■ **Data records**
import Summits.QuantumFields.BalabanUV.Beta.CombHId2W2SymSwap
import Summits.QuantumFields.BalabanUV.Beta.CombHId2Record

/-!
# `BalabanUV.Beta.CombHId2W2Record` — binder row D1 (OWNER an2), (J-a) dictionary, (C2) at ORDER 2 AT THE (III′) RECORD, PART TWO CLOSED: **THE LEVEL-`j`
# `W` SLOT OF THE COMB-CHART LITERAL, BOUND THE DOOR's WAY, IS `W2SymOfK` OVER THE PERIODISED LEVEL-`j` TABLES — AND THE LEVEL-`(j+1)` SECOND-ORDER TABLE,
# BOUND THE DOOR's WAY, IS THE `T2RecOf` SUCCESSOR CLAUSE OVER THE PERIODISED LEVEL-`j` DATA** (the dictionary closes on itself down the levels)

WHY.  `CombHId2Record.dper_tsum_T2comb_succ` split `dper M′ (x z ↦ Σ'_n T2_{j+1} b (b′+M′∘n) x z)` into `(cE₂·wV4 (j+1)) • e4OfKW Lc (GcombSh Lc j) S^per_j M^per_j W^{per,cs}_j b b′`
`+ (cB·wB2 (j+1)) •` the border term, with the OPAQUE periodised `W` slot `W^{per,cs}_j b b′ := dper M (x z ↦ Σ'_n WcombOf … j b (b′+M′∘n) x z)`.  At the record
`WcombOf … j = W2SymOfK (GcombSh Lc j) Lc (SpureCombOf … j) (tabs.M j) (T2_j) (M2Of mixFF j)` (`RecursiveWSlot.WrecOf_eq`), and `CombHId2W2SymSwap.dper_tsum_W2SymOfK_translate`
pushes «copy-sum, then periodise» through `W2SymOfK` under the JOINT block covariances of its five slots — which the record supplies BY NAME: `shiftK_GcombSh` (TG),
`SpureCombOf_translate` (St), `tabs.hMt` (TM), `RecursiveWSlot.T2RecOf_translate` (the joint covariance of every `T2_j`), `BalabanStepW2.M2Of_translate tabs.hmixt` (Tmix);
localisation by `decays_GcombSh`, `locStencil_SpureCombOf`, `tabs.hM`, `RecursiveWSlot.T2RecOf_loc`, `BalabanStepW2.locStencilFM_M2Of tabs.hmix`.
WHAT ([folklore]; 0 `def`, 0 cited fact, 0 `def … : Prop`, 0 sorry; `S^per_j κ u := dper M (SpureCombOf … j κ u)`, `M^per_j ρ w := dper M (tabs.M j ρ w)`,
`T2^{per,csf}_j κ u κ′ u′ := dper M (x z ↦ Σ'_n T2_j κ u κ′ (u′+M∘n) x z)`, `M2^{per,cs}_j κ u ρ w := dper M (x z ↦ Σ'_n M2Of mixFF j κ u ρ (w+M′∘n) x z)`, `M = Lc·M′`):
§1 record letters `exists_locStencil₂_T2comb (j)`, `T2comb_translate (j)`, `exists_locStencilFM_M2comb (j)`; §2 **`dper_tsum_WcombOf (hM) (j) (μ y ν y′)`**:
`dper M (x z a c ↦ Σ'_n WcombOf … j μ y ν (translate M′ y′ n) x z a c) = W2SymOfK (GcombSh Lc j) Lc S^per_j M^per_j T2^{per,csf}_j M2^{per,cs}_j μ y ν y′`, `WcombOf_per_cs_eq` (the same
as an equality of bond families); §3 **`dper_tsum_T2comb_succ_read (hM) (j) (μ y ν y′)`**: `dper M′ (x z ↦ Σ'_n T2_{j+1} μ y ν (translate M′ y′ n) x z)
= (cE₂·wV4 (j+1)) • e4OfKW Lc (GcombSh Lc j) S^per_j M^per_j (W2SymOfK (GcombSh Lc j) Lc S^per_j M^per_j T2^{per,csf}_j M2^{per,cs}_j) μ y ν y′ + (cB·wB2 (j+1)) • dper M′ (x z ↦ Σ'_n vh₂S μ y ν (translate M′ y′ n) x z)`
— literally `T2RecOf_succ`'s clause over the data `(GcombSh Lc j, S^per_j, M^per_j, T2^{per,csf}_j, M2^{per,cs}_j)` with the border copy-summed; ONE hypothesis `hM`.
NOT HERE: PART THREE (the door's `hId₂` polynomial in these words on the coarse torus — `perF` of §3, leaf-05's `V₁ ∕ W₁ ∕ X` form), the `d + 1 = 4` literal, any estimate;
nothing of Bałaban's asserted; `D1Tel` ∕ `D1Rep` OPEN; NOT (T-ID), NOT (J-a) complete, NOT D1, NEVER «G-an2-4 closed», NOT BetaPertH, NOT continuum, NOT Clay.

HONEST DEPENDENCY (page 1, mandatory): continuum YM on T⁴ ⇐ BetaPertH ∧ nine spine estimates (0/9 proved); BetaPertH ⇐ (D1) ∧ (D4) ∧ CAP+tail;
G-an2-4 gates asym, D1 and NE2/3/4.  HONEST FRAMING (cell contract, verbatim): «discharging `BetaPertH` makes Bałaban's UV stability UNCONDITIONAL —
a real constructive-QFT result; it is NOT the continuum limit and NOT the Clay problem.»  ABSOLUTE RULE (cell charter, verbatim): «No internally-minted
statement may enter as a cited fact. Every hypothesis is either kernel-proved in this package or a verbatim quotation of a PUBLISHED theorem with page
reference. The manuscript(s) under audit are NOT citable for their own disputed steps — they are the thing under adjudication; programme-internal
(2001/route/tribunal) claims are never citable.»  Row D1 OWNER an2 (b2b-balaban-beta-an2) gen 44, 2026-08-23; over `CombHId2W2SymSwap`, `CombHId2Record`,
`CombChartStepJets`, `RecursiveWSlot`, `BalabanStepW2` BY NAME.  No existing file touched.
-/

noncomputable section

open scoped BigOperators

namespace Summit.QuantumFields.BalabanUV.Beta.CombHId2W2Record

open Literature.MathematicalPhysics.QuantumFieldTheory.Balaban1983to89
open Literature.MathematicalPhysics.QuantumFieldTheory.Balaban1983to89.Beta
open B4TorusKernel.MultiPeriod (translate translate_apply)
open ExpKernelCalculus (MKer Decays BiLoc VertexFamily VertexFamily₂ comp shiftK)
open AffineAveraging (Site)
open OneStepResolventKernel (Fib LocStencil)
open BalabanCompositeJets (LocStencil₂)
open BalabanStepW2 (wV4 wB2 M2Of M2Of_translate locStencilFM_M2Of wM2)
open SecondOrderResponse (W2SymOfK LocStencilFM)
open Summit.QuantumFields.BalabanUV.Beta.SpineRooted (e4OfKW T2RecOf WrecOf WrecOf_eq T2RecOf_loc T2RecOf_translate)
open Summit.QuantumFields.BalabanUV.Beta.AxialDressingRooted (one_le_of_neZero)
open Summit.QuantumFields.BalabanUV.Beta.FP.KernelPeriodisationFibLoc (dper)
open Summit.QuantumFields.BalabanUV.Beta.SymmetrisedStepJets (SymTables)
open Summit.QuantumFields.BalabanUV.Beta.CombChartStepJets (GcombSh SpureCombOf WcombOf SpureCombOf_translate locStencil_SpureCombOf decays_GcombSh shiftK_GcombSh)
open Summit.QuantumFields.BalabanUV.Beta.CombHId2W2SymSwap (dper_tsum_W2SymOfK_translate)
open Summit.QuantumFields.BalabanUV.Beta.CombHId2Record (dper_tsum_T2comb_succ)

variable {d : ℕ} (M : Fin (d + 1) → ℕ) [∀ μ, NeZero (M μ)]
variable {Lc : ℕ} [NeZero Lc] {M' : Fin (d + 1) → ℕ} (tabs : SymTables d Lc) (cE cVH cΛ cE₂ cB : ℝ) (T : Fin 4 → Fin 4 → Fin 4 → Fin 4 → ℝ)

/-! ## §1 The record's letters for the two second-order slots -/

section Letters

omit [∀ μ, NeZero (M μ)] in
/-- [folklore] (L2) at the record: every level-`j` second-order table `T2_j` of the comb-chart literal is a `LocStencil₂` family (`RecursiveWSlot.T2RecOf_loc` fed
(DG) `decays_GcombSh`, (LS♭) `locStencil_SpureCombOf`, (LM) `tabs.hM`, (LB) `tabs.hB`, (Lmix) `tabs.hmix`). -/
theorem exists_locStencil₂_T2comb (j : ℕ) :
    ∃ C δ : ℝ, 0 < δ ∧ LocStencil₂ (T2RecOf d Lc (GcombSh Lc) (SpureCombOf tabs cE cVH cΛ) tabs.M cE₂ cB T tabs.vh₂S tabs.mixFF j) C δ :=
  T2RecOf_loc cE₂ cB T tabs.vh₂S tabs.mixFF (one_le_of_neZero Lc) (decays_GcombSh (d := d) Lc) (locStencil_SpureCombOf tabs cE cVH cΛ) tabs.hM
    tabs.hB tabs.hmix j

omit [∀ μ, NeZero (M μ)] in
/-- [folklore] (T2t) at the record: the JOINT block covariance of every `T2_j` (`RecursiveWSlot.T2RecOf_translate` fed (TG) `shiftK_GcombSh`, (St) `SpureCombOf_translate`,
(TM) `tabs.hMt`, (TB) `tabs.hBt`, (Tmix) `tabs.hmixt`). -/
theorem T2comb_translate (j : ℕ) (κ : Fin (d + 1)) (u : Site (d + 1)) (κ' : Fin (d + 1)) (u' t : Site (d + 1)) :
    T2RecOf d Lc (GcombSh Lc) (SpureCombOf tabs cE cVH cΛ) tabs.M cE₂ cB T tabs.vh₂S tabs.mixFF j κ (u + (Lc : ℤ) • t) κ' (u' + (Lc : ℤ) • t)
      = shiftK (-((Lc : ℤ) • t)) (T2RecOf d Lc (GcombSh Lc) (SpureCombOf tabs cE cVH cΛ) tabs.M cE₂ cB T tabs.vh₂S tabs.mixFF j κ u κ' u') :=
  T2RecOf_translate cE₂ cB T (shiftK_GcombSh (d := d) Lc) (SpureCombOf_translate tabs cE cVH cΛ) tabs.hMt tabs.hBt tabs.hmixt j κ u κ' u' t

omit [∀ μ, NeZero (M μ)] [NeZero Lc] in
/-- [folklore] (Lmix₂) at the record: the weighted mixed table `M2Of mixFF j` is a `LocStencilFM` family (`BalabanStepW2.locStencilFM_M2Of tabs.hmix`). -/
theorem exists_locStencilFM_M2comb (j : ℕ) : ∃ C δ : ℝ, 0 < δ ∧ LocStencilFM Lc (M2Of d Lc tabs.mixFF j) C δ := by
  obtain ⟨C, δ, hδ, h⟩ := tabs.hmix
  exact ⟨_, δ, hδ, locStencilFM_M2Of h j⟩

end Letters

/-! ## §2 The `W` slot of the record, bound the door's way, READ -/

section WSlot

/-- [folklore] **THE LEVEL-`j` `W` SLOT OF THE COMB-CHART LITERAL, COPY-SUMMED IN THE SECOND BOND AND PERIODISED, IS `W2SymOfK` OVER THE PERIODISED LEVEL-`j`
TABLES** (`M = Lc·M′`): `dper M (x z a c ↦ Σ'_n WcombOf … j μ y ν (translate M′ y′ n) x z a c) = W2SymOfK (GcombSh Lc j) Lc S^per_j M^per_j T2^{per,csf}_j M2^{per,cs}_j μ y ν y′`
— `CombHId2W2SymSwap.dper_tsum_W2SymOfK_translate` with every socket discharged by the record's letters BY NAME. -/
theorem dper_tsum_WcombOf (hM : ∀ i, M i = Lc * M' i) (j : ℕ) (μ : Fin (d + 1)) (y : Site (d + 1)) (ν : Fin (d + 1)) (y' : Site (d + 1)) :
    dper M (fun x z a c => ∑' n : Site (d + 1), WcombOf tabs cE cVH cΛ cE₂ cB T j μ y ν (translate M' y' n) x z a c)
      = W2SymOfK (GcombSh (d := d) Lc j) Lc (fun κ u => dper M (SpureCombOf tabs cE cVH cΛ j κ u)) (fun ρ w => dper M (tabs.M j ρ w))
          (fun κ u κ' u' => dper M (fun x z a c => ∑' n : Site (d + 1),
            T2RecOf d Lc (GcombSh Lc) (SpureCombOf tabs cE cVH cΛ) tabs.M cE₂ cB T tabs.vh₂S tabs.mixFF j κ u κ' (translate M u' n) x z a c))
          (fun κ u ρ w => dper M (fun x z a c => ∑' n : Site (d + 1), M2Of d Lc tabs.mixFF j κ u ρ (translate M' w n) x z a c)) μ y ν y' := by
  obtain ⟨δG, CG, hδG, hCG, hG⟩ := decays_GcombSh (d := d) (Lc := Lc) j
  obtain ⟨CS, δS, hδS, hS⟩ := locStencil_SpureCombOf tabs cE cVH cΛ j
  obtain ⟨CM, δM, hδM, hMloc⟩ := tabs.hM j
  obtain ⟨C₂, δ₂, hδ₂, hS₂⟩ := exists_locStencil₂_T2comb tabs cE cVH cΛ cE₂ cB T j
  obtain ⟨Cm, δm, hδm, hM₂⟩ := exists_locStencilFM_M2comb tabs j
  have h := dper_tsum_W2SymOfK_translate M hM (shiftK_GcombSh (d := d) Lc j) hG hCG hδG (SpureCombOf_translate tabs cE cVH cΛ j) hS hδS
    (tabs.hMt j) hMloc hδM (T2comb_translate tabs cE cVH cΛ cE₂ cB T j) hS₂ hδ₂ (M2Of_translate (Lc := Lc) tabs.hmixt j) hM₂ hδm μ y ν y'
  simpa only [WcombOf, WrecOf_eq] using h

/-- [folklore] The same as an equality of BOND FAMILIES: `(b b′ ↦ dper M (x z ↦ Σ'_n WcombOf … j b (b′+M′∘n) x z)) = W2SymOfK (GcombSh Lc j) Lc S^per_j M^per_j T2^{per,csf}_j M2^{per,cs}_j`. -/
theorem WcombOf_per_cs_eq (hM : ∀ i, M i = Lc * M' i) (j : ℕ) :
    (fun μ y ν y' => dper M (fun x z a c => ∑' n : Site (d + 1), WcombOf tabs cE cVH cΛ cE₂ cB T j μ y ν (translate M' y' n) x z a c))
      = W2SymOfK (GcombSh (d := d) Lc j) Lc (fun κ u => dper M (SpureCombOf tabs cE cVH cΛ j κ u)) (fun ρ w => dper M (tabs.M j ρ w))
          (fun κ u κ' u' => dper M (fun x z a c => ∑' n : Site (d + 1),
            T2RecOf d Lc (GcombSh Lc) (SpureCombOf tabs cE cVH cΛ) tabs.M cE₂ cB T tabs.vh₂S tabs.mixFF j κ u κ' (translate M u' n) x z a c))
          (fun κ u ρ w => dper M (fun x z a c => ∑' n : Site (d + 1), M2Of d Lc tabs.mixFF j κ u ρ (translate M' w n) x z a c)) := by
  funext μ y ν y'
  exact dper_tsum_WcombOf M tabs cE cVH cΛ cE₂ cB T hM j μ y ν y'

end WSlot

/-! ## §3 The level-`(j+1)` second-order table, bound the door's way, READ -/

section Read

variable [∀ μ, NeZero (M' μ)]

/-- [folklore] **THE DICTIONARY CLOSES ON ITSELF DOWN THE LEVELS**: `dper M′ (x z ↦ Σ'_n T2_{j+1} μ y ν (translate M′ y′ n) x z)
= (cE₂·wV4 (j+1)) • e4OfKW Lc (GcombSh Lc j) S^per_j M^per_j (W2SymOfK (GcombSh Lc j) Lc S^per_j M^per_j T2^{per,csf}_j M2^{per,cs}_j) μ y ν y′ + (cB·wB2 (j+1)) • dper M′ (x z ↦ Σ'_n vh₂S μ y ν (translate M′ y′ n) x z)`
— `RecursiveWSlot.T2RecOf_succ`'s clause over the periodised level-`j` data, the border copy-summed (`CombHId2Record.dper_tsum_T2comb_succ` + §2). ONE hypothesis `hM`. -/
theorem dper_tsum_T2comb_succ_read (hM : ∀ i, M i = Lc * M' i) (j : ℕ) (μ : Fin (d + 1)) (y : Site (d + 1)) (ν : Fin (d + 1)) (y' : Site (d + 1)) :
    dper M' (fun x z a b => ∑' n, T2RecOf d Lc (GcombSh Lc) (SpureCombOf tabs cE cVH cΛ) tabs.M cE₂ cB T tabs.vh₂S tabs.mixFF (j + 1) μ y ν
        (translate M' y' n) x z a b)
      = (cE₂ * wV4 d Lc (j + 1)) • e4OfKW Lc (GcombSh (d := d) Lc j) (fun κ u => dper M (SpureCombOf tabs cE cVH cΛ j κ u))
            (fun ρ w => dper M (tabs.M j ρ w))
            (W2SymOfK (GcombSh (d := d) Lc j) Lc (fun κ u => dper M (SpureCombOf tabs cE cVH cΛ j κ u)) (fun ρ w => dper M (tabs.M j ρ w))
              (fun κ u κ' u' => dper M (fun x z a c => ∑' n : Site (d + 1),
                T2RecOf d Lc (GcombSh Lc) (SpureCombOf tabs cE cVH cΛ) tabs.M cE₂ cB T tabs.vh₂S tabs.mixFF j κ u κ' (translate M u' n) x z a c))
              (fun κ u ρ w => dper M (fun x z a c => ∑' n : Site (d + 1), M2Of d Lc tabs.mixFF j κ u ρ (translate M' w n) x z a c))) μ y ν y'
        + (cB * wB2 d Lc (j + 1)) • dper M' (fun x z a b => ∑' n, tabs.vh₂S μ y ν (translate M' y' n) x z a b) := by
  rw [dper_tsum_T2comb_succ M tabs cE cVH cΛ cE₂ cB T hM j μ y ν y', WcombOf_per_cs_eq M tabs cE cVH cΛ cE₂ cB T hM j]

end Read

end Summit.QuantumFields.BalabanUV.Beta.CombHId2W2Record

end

■ **TO DO**
Reproduce exactly every line that sits between the start of the entries and the line bearing "# BOUND THE", counting both of those lines.

■ **EXERCISE SOLUTION**
import Summits.QuantumFields.BalabanUV.Beta.CombHId2W2SymSwap
import Summits.QuantumFields.BalabanUV.Beta.CombHId2Record

/-!
# `BalabanUV.Beta.CombHId2W2Record` — binder row D1 (OWNER an2), (J-a) dictionary, (C2) at ORDER 2 AT THE (III′) RECORD, PART TWO CLOSED: **THE LEVEL-`j`
# `W` SLOT OF THE COMB-CHART LITERAL, BOUND THE DOOR's WAY, IS `W2SymOfK` OVER THE PERIODISED LEVEL-`j` TABLES — AND THE LEVEL-`(j+1)` SECOND-ORDER TABLE,
# BOUND THE DOOR's WAY, IS THE `T2RecOf` SUCCESSOR CLAUSE OVER THE PERIODISED LEVEL-`j` DATA** (the dictionary closes on itself down the levels)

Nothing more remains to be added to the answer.